Top of RECORDS SHOWN

import Literature.NumberTheory.Automorphic.ArchRankOneLimitFormula
import Literature.NumberTheory.Automorphic.ArchRankOneOrbitChart        -- ★ p840627 (HB) F0P3a-p07: `exists_integral_comp_conj_diag_eq_smul_integral_chart` (ED. 2)
import Literature.NumberTheory.Automorphic.ArchDiagonalTorus
import Literature.NumberTheory.Automorphic.UnitaryGroupFormTransport
import HarnessLib

/-!
# Harish-Chandra's limit formula ON THE GROUP `U(e₀,e₁)` (`e₀e₁ < 0`): `lim_{ψ→0, ψ≠0} ∂_ψ [2 sin ψ · ∫_{G₂} f(h·diag(z e^{iψ}, z e^{−iψ})·h⁻¹) dμ₂] = C·f(z·1)`
Topic `NumberTheory/Automorphic`; ns `Literature.NumberTheory.Automorphic.UnitaryGroup`; THEOREMS ONLY.  Cell `pub/hodgecm-mathlib`, ENGINE T1 (crux H413 = `stmt-HodgeConjecture-24833`);
FLOOR-2 brick (R1G) under rows #88∕#111, letter (J-nc) `ArchLimitFormulaNoncompactWall` (★ p840202); socket of F0P3a-p06's (γ) descent `archLimitFormulaNoncompactWall_holds`
(LEAD F0P3a-plan (g9) T8-35 (D)∕T8-36; author B-p17 (g24), 2026-09-01; ED. 2 = §4).  §1 core: on any subgroup `S ≤ GL₂(ℂ)` containing the circle torus, the ORBIT-CHART
IDENTITY `∫_S f(h·diag(a,b)·h⁻¹) dμ = C₁ • ∫_{s>1,θ} f(b•1 + (a−b)•P(s,θ))` (hypothesis) + ★ `ArchRankOneLimitFormula` (M4) give differentiability on `0 < |ψ| < 1` and
`∂_ψ[2 sin ψ · ∫_S f(h·γ_ψ·h⁻¹) dμ] → (−2π·C₁) • f(z•1)`; §2 transport along a torus-fixing conjugation `S′ ≃ₜ* S` (Haar pushed forward, `f ↦ f(T⁻¹·T)`); §3 weights:
`U(σ, diag(σ a))` is congruent to `U(±diag(1,−1)) = U(diag(1,−1))` by `T = diag(√|e₀|, √|e₁|)` (★ `unitaryGroupOfFormCongrOfEq`) ⇒ (R1G) modulo (HB); §4 (ED. 2): (HB) := ★
`ArchRankOneOrbitChart` (F0P3a-p07, p840627) ⇒ the hypothesis-free **`exists_tendsto_deriv_two_sin_smul_orbitalIntegral`**.  HONEST LABEL: HC_CM is proved only modulo the
printed citations until rung 0 closes.  Refs: [Varadarajan1989] §6.4 Thm 22; [Rogawski1990] §8.2 Prop. 8.2.1 p. 119, §3.8 p. 30; [PlatonovRapinchuk1994] §2.3.
-/

set_option autoImplicit false

namespace Literature.NumberTheory.Automorphic.UnitaryGroup

open _root_.MeasureTheory Set Filter _root_.Topology _root_.Complex
open scoped Real Matrix.Norms.Operator MatrixGroups

variable {E : Type*} [NormedAddCommGroup E] [NormedSpace ℝ E] [CompleteSpace E]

Bottom of RECORDS SHOWN

*GOAL OF THE EXERCISE:* When a line in the data contains the string "ArchRankOneLimitFormula", copy that line.

*RESPONSE TO THIS TASK:*
import Literature.NumberTheory.Automorphic.ArchRankOneLimitFormula
IDENTITY `∫_S f(h·diag(a,b)·h⁻¹) dμ = C₁ • ∫_{s>1,θ} f(b•1 + (a−b)•P(s,θ))` (hypothesis) + ★ `ArchRankOneLimitFormula` (M4) give differentiability on `0 < |ψ| < 1` and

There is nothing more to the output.